2022 Expeditions in the Gulf

NOAA and the Department of the Interior, along with several partners, will conduct:

  • High-resolution seafloor mapping: We have four expeditions planned to map approximately 15,000 square kilometers—almost 5,800 square miles.  We will map these areas from research ships on the water’s surface and autonomous underwater vehicles, often called AUVs. Restoration of seafloor habitats and communities is dependent on knowing where these habitats and communities are located. We have maps of some areas, but many others are not mapped.

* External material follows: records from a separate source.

import Literature.Analysis.FluidPDE.ParticleTrajectoryMap
import Literature.Analysis.FluidPDE.MovingDomainTransportFormula
import Literature.Analysis.FluidPDE.IncompressibleFlow
import HarnessLib

/-!
# Majda–Bertozzi §1.3 for the constructed particle-trajectory map:
# (1.15), `J > 0`, Prop. 1.4 (ii) ⟺ (iii) and the transport formula (1.16), hypothesis-free

Literature file (topic `Analysis/FluidPDE`): A. J. Majda, A. L. Bertozzi, *Vorticity and
Incompressible Flow* (CUP 2002), §1.3, held text pp. 13–15 ((1.13)–(1.16), Props. 1.2–1.4).

The tree's `ParticleTrajectoryJacobian.lean` ((1.15), Prop. 1.4 (ii) ⟺ (iii)) and
`MovingDomainTransportFormula.lean` (`J > 0`, the change of variables `α ↦ X(α,t)`, Prop. 1.3
(1.16)) are stated for a trajectory map `X` given as a HYPOTHESIS (jointly smooth, `∂ₜX = u(t,X)`
within the time set, `X(0,·) = id`, injective/surjective slices). For a velocity field
`u : ℝ → E → E` (time first; `E` a finite-dimensional real inner product space with its volume
measure — MB: `ℝᴺ`; v1/v2 of this file were written on `ℝ³`) that is jointly `C^∞` with a global
space–time Lipschitz bound,
`ParticleTrajectoryMap.lean` CONSTRUCTS that map, `X = particleTrajectoryMap hC` ((1.13):
`particleTrajectoryMap_zero`, `hasDerivAt_particleTrajectoryMap`, jointly smooth, every `X(·,t)`
a bijection). This file discharges the hypotheses: every statement below is about
`particleTrajectoryMap hC` and assumes only `hC : LipschitzWith C (uncurry u)` and
`hu : ContDiff ℝ ∞ (uncurry u)` (plus the data of the particular statement). All statements are
theorems; no definitions, no named facts.

* `hasDerivAt_jacobian_particleTrajectoryMap` — **(1.15)** `∂ₜJ(α,t) = (div u)(X(α,t),t) J(α,t)`
  at every `t ∈ ℝ` (two-sided derivative).
* `det_fderiv_particleTrajectoryMap_pos` — `J > 0` on `ℝ × E`.
* `det_fderiv_particleTrajectoryMap_eq_one`, `isDivFree_of_det_fderiv_particleTrajectoryMap_eq_one`,
  `isDivFree_iff_det_fderiv_particleTrajectoryMap_eq_one` — **Prop. 1.4 (ii) ⟺ (iii)** on a
  convex time set `S ∋ 0` (of unique differentiability for ⇐).
* `setIntegral_image_particleTrajectoryMap_eq` — `∫_{X(Ω,t)} g dx = ∫_Ω g(X(α,t)) J(α,t) dα`
  for every measurable `Ω` and every `t`.
* `hasDerivWithinAt_setIntegral_image_particleTrajectoryMap` — **Prop. 1.3 (1.16)** within a
  convex time set `S ∋ 0` of unique differentiability on which `f` is jointly smooth, for every
  bounded measurable `Ω`; `hasDerivAt_setIntegral_image_particleTrajectoryMap` — the two-sided
  form for `f` jointly smooth on `ℝ × E`, with `f_t = ∂f/∂t`.
* `hasDerivWithinAt_setIntegral_image_particleTrajectoryMap_of_isDivFree` — (1.16) for
  `div u = 0`; `hasDerivAt_volume_image_particleTrajectoryMap` — (1.16) with `f ≡ 1`:
  `d/dt vol X(Ω,t) = ∫_{X(Ω,t)} div u dx` at every `t`.
* `isIncompressibleFlowOn_particleTrajectoryMap_iff_isDivFree` — **Prop. 1.4 (i) ⟺ (ii)** for
  the constructed flow (Def. 1.1 `IsIncompressibleFlowOn` of `IncompressibleFlow.lean`): the
  flow is volume preserving on `S` iff `div u = 0` on `S`; and `…_iff_det_fderiv_eq_one`
  ((i) ⟺ (iii)).

HONEST FRAMING (cell `pub-fluidc`): typed textbook infrastructure for a low prior, high
value-of-information experiment on Tao's machine paradigm; NOT a claim that NS blows up.

## References

* [MajdaBertozziCUP2002] A. J. Majda, A. L. Bertozzi, Vorticity and Incompressible Flow, CUP 2002
  — §1.3 (1.13)–(1.16), Props. 1.2, 1.3, 1.4 (held text pp. 13–15).
-/

noncomputable section

open Set Function Filter Topology MeasureTheory Metric
open scoped NNReal ContDiff

namespace Literature.Analysis.FluidPDE

section FinDim

variable {E : Type*} [NormedAddCommGroup E] [InnerProductSpace ℝ E] [FiniteDimensional ℝ E]
variable {C : ℝ≥0} {S : Set ℝ} {u : ℝ → E → E} {f : ℝ → E → ℝ}

/-- (1.13) within any time set, in the `∀ t ∈ S, ∀ y` form of the tree's Lagrangian files.
[cite: MajdaBertozziCUP2002, §1.3 (1.13)] -/
private theorem traj (hC : LipschitzWith C (uncurry u)) (S : Set ℝ) :
    ∀ t ∈ S, ∀ y, HasDerivWithinAt (fun s => particleTrajectoryMap hC s y)
      (u t (particleTrajectoryMap hC t y)) S t :=
  fun t _ y => hasDerivWithinAt_particleTrajectoryMap hC S t y

/-! ### (1.15) and `J > 0` -/

/-- **Majda–Bertozzi Prop. 1.2, eq. (1.15), for the constructed particle-trajectory map**: for
`u` jointly smooth with a global space–time Lipschitz bound and `X = particleTrajectoryMap hC`,
`J(α,t) = det ∇_αX(α,t)` satisfies `∂ₜJ = (div u)(X(α,t),t) J` at every `t ∈ ℝ`.
[cite: MajdaBertozziCUP2002, §1.3 Prop. 1.2 eq. (1.15) (held text p. 14)] -/
theorem hasDerivAt_jacobian_particleTrajectoryMap (hC : LipschitzWith C (uncurry u))
    (hu : ContDiff ℝ ∞ (uncurry u)) (t : ℝ) (a : E) :
    HasDerivAt (fun r => (fderiv ℝ (particleTrajectoryMap hC r) a).det)
      (VectorCalculus.divergence (u t) (particleTrajectoryMap hC t a)
        * (fderiv ℝ (particleTrajectoryMap hC t) a).det) t :=
  (hasDerivWithinAt_jacobian (S := univ) hu.contDiffOn
    (isSmoothSpaceTimeOn_particleTrajectoryMap hC hu univ) uniqueDiffOn_univ (traj hC univ)
    (mem_univ t) a).hasDerivAt univ_mem

/-- **`J > 0`** for the constructed particle-trajectory map: `det ∇_αX(α,t) > 0` for all
`t ∈ ℝ`, `α ∈ E`. [cite: MajdaBertozziCUP2002, §1.3 Prop. 1.2 eq. (1.15) (held text p. 14)] -/
theorem det_fderiv_particleTrajectoryMap_pos (hC : LipschitzWith C (uncurry u))
    (hu : ContDiff ℝ ∞ (uncurry u)) (t : ℝ) (a : E) :
    0 < (fderiv ℝ (particleTrajectoryMap hC t) a).det :=
  det_fderiv_flow_pos (S := univ) convex_univ (mem_univ _) hu.contDiffOn
    (isSmoothSpaceTimeOn_particleTrajectoryMap hC hu univ) (traj hC univ)
    (particleTrajectoryMap_zero hC) (mem_univ t) a

/-! ### Prop. 1.4 (ii) ⟺ (iii) -/

/-- **Prop. 1.4 (ii) ⇒ (iii)** for the constructed map: if `div u(t,·) = 0` for `t` in a convex
time set `S ∋ 0`, then `J(α,t) = 1` on `S × E`.
[cite: MajdaBertozziCUP2002, §1.3 Prop. 1.4 (ii) ⇒ (iii) (held text p. 14)] -/
theorem det_fderiv_particleTrajectoryMap_eq_one (hC : LipschitzWith C (uncurry u))
    (hu : ContDiff ℝ ∞ (uncurry u)) (hS : Convex ℝ S) (h0 : (0 : ℝ) ∈ S)
    (hdiv : ∀ t ∈ S, VectorCalculus.IsDivFree (u t)) {t : ℝ} (ht : t ∈ S)
    (a : E) : (fderiv ℝ (particleTrajectoryMap hC t) a).det = 1 :=
  det_fderiv_flow_eq_one hS h0 hu.contDiffOn (isSmoothSpaceTimeOn_particleTrajectoryMap hC hu S)
    (traj hC S) (particleTrajectoryMap_zero hC) hdiv ht a

/-- **Prop. 1.4 (iii) ⇒ (ii)** for the constructed map (every `X(·,t)` is onto): if `J ≡ 1` on
`S × E` for a time set `S` of unique differentiability, then `div u(t,·) = 0` for `t ∈ S`.
[cite: MajdaBertozziCUP2002, §1.3 Prop. 1.4 (iii) ⇒ (ii) (held text p. 14)] -/
theorem isDivFree_of_det_fderiv_particleTrajectoryMap_eq_one (hC : LipschitzWith C (uncurry u))
    (hu : ContDiff ℝ ∞ (uncurry u)) (hU : UniqueDiffOn ℝ S)
    (hJ : ∀ t ∈ S, ∀ a, (fderiv ℝ (particleTrajectoryMap hC t) a).det = 1) {t : ℝ}
    (ht : t ∈ S) : VectorCalculus.IsDivFree (u t) :=
  isDivFree_of_det_fderiv_flow_eq_one hu.contDiffOn
    (isSmoothSpaceTimeOn_particleTrajectoryMap hC hu S) hU (traj hC S)
    (fun t _ => (bijective_particleTrajectoryMap hC t).surjective) hJ ht

/-- **Prop. 1.4 (ii) ⟺ (iii)** for the constructed map, on a convex time set `S ∋ 0` of unique
differentiability: `div u = 0` on `S` iff `J ≡ 1` on `S × E`.
[cite: MajdaBertozziCUP2002, §1.3 Prop. 1.4 (held text p. 14)] -/
theorem isDivFree_iff_det_fderiv_particleTrajectoryMap_eq_one (hC : LipschitzWith C (uncurry u))
    (hu : ContDiff ℝ ∞ (uncurry u)) (hS : Convex ℝ S) (h0 : (0 : ℝ) ∈ S)
    (hU : UniqueDiffOn ℝ S) :
    (∀ t ∈ S, VectorCalculus.IsDivFree (u t)) ↔
      ∀ t ∈ S, ∀ a, (fderiv ℝ (particleTrajectoryMap hC t) a).det = 1 :=
  isDivFree_iff_det_fderiv_flow_eq_one hS h0 hU hu.contDiffOn
    (isSmoothSpaceTimeOn_particleTrajectoryMap hC hu S) (traj hC S) (particleTrajectoryMap_zero hC)
    fun t _ => (bijective_particleTrajectoryMap hC t).surjective

/-! ### The change of variables and Prop. 1.3 (1.16) -/

section Measure

variable [MeasurableSpace E] [BorelSpace E]

/-- **Change of variables along the constructed flow**: for every measurable `Ω` and every
`t ∈ ℝ`, `∫_{X(Ω,t)} g dx = ∫_Ω g(X(α,t)) J(α,t) dα`.
[cite: MajdaBertozziCUP2002, §1.3 proof of Prop. 1.3, first display (held text p. 14)] -/
theorem setIntegral_image_particleTrajectoryMap_eq (hC : LipschitzWith C (uncurry u))
    (hu : ContDiff ℝ ∞ (uncurry u)) (t : ℝ) {Ω : Set E}
    (hΩm : MeasurableSet Ω) (g : E → ℝ) :
    ∫ x in particleTrajectoryMap hC t '' Ω, g x =
      ∫ a in Ω, g (particleTrajectoryMap hC t a) * (fderiv ℝ (particleTrajectoryMap hC t) a).det :=
  setIntegral_image_flow_eq (S := univ) convex_univ (mem_univ _) hu.contDiffOn
    (isSmoothSpaceTimeOn_particleTrajectoryMap hC hu univ) (traj hC univ)
    (particleTrajectoryMap_zero hC) (mem_univ t) hΩm
    (bijective_particleTrajectoryMap hC t).injective.injOn g

/-- **Majda–Bertozzi Prop. 1.3, the transport formula (1.16), for the constructed flow**: for
`u` jointly smooth with a global space–time Lipschitz bound, `X = particleTrajectoryMap hC`, a
convex time set `S ∋ 0` of unique differentiability, `f` jointly smooth on `S × E` and `Ω`
bounded measurable, `d/dt ∫_{X(Ω,t)} f dx = ∫_{X(Ω,t)} [f_t + div(f u)] dx` within `S` at every
`t ∈ S` (`f_t = timeDerivWithin S f`).
[cite: MajdaBertozziCUP2002, §1.3 Prop. 1.3 eq. (1.16) (held text pp. 14–15)] -/
theorem hasDerivWithinAt_setIntegral_image_particleTrajectoryMap
    (hC : LipschitzWith C (uncurry u)) (hu : ContDiff ℝ ∞ (uncurry u)) (hS : Convex ℝ S)
    (h0 : (0 : ℝ) ∈ S) (hU : UniqueDiffOn ℝ S) (hf : IsSmoothSpaceTimeOn S f)
    {Ω : Set E} (hΩm : MeasurableSet Ω) (hΩb : Bornology.IsBounded Ω)
    {t : ℝ} (ht : t ∈ S) :
    HasDerivWithinAt (fun s => ∫ x in particleTrajectoryMap hC s '' Ω, f s x)
      (∫ x in particleTrajectoryMap hC t '' Ω, (timeDerivWithin S f t x
        + VectorCalculus.divergence (fun y => f t y • u t y) x)) S t :=
  hasDerivWithinAt_setIntegral_image_flow hS h0 hU hu.contDiffOn
    (isSmoothSpaceTimeOn_particleTrajectoryMap hC hu S) (traj hC S) (particleTrajectoryMap_zero hC)
    hf hΩm hΩb (fun t _ => (bijective_particleTrajectoryMap hC t).injective.injOn) ht

/-- **(1.16) for the constructed flow, two-sided in time**: for `f` jointly smooth on `ℝ × E`
and `Ω` bounded measurable, `d/dt ∫_{X(Ω,t)} f dx = ∫_{X(Ω,t)} [∂f/∂t + div(f u)] dx` at every
`t ∈ ℝ`. [cite: MajdaBertozziCUP2002, §1.3 Prop. 1.3 eq. (1.16) (held text pp. 14–15)] -/
theorem hasDerivAt_setIntegral_image_particleTrajectoryMap (hC : LipschitzWith C (uncurry u))
    (hu : ContDiff ℝ ∞ (uncurry u)) (hf : ContDiff ℝ ∞ (uncurry f))
    {Ω : Set E} (hΩm : MeasurableSet Ω) (hΩb : Bornology.IsBounded Ω)
    (t : ℝ) :
    HasDerivAt (fun s => ∫ x in particleTrajectoryMap hC s '' Ω, f s x)
      (∫ x in particleTrajectoryMap hC t '' Ω, (deriv (fun s => f s x) t
        + VectorCalculus.divergence (fun y => f t y • u t y) x)) t := by
  have h := (hasDerivWithinAt_setIntegral_image_particleTrajectoryMap hC hu convex_univ
    (mem_univ _) uniqueDiffOn_univ hf.contDiffOn hΩm hΩb (mem_univ t)).hasDerivAt univ_mem
  simpa only [timeDerivWithin, derivWithin_univ] using h

/-- **(1.16) for the constructed flow of a divergence-free field**: if `div u(t,·) = 0`, then
`d/dt ∫_{X(Ω,t)} f dx = ∫_{X(Ω,t)} (f_t + u · ∇f) dx` within `S` at `t`.
[cite: MajdaBertozziCUP2002, §1.3 Prop. 1.3 eq. (1.16) with Prop. 1.4 (ii) (held text p. 14)] -/
theorem hasDerivWithinAt_setIntegral_image_particleTrajectoryMap_of_isDivFree
    (hC : LipschitzWith C (uncurry u)) (hu : ContDiff ℝ ∞ (uncurry u)) (hS : Convex ℝ S)
    (h0 : (0 : ℝ) ∈ S) (hU : UniqueDiffOn ℝ S) (hf : IsSmoothSpaceTimeOn S f)
    {Ω : Set E} (hΩm : MeasurableSet Ω) (hΩb : Bornology.IsBounded Ω)
    {t : ℝ} (ht : t ∈ S) (hdiv : VectorCalculus.IsDivFree (u t)) :
    HasDerivWithinAt (fun s => ∫ x in particleTrajectoryMap hC s '' Ω, f s x)
      (∫ x in particleTrajectoryMap hC t '' Ω,
        (timeDerivWithin S f t x + fderiv ℝ (f t) x (u t x))) S t :=
  hasDerivWithinAt_setIntegral_image_flow_of_isDivFree hS h0 hU hu.contDiffOn
    (isSmoothSpaceTimeOn_particleTrajectoryMap hC hu S) (traj hC S) (particleTrajectoryMap_zero hC)
    hf hΩm hΩb (fun t _ => (bijective_particleTrajectoryMap hC t).injective.injOn) ht hdiv

/-- **(1.16) with `f ≡ 1` for the constructed flow: the rate of change of the volume of a
domain moving with the fluid** is `d/dt vol X(Ω,t) = ∫_{X(Ω,t)} div u dx` at every `t ∈ ℝ`
(two-sided), for every bounded measurable `Ω`.
[cite: MajdaBertozziCUP2002, §1.3 Prop. 1.3 eq. (1.16) with `f ≡ 1` (held text p. 14)] -/
theorem hasDerivAt_volume_image_particleTrajectoryMap (hC : LipschitzWith C (uncurry u))
    (hu : ContDiff ℝ ∞ (uncurry u)) {Ω : Set E}
    (hΩm : MeasurableSet Ω) (hΩb : Bornology.IsBounded Ω) (t : ℝ) :
    HasDerivAt (fun s => (volume (particleTrajectoryMap hC s '' Ω)).toReal)
      (∫ x in particleTrajectoryMap hC t '' Ω, VectorCalculus.divergence (u t) x) t :=
  (hasDerivWithinAt_volume_image_flow (S := univ) convex_univ (mem_univ _) uniqueDiffOn_univ
    hu.contDiffOn (isSmoothSpaceTimeOn_particleTrajectoryMap hC hu univ) (traj hC univ)
    (particleTrajectoryMap_zero hC) hΩm hΩb
    (fun t _ => (bijective_particleTrajectoryMap hC t).injective.injOn) (mem_univ t)).hasDerivAt
    univ_mem

/-! ### Prop. 1.4 (i) ⟺ (ii) ⟺ (iii) for the constructed flow -/

/-- **Prop. 1.4 (i) ⟺ (iii)** for the constructed flow: `X = particleTrajectoryMap hC` is volume
preserving on a convex time set `S ∋ 0` (Def. 1.1, `IsIncompressibleFlowOn`) iff `J ≡ 1` on
`S × E`. [cite: MajdaBertozziCUP2002, §1.3 Def. 1.1, Prop. 1.4 (i) ⟺ (iii) (held text p. 14)] -/
theorem isIncompressibleFlowOn_particleTrajectoryMap_iff_det_fderiv_eq_one
    (hC : LipschitzWith C (uncurry u)) (hu : ContDiff ℝ ∞ (uncurry u)) (hS : Convex ℝ S)
    (h0 : (0 : ℝ) ∈ S) :
    IsIncompressibleFlowOn S (particleTrajectoryMap hC) ↔
      ∀ t ∈ S, ∀ a, (fderiv ℝ (particleTrajectoryMap hC t) a).det = 1 :=
  isIncompressibleFlowOn_iff_det_fderiv_eq_one hS h0 hu.contDiffOn
    (isSmoothSpaceTimeOn_particleTrajectoryMap hC hu S) (traj hC S) (particleTrajectoryMap_zero hC)
    fun t _ => (bijective_particleTrajectoryMap hC t).injective

/-- **Majda–Bertozzi Prop. 1.4 (i) ⟺ (ii) for the constructed flow**: for `u` jointly smooth
with a global space–time Lipschitz bound and a convex time set `S ∋ 0` of unique
differentiability, the particle-trajectory flow `X = particleTrajectoryMap hC` is incompressible
on `S` (`vol X(Ω,t) = vol Ω` for all measurable `Ω`, `t ∈ S`) iff `div u(t,·) = 0` for all
`t ∈ S`. [cite: MajdaBertozziCUP2002, §1.3 Def. 1.1, Prop. 1.4 (i) ⟺ (ii) (held text p. 14)] -/
theorem isIncompressibleFlowOn_particleTrajectoryMap_iff_isDivFree
    (hC : LipschitzWith C (uncurry u)) (hu : ContDiff ℝ ∞ (uncurry u)) (hS : Convex ℝ S)
    (h0 : (0 : ℝ) ∈ S) (hU : UniqueDiffOn ℝ S) :
    IsIncompressibleFlowOn S (particleTrajectoryMap hC) ↔
      ∀ t ∈ S, VectorCalculus.IsDivFree (u t) :=
  isIncompressibleFlowOn_iff_isDivFree hS h0 hU hu.contDiffOn
    (isSmoothSpaceTimeOn_particleTrajectoryMap hC hu S) (traj hC S) (particleTrajectoryMap_zero hC)
    fun t _ => bijective_particleTrajectoryMap hC t

end Measure

end FinDim

end Literature.Analysis.FluidPDE

end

  • Habitat assessment: We will collect information to document and better understand the coral, fish, and other organisms that make up these seafloor habitats using remotely operated vehicles, often called ROVs. ROVs make it possible to assess areas in mesophotic depths of 50-300 meters, and in deeper, less-known areas between 300-2,500 meters deep—up to 1.5 miles below the surface. The life histories, diversity, and populations of deep-sea species in the Gulf of Mexico are not well understood. This limits our ability to restore these communities.
  • Monitoring: Monitoring will help to establish environmental baseline conditions and changes over time, naturally or through restoration actions, around impacted and healthy communities. Also, by revisiting sites impacted by the oil spill and establishing reference areas, we will begin long-term monitoring of changes over time to better understand the resiliency of these communities—how they bounce back from damage or pollution.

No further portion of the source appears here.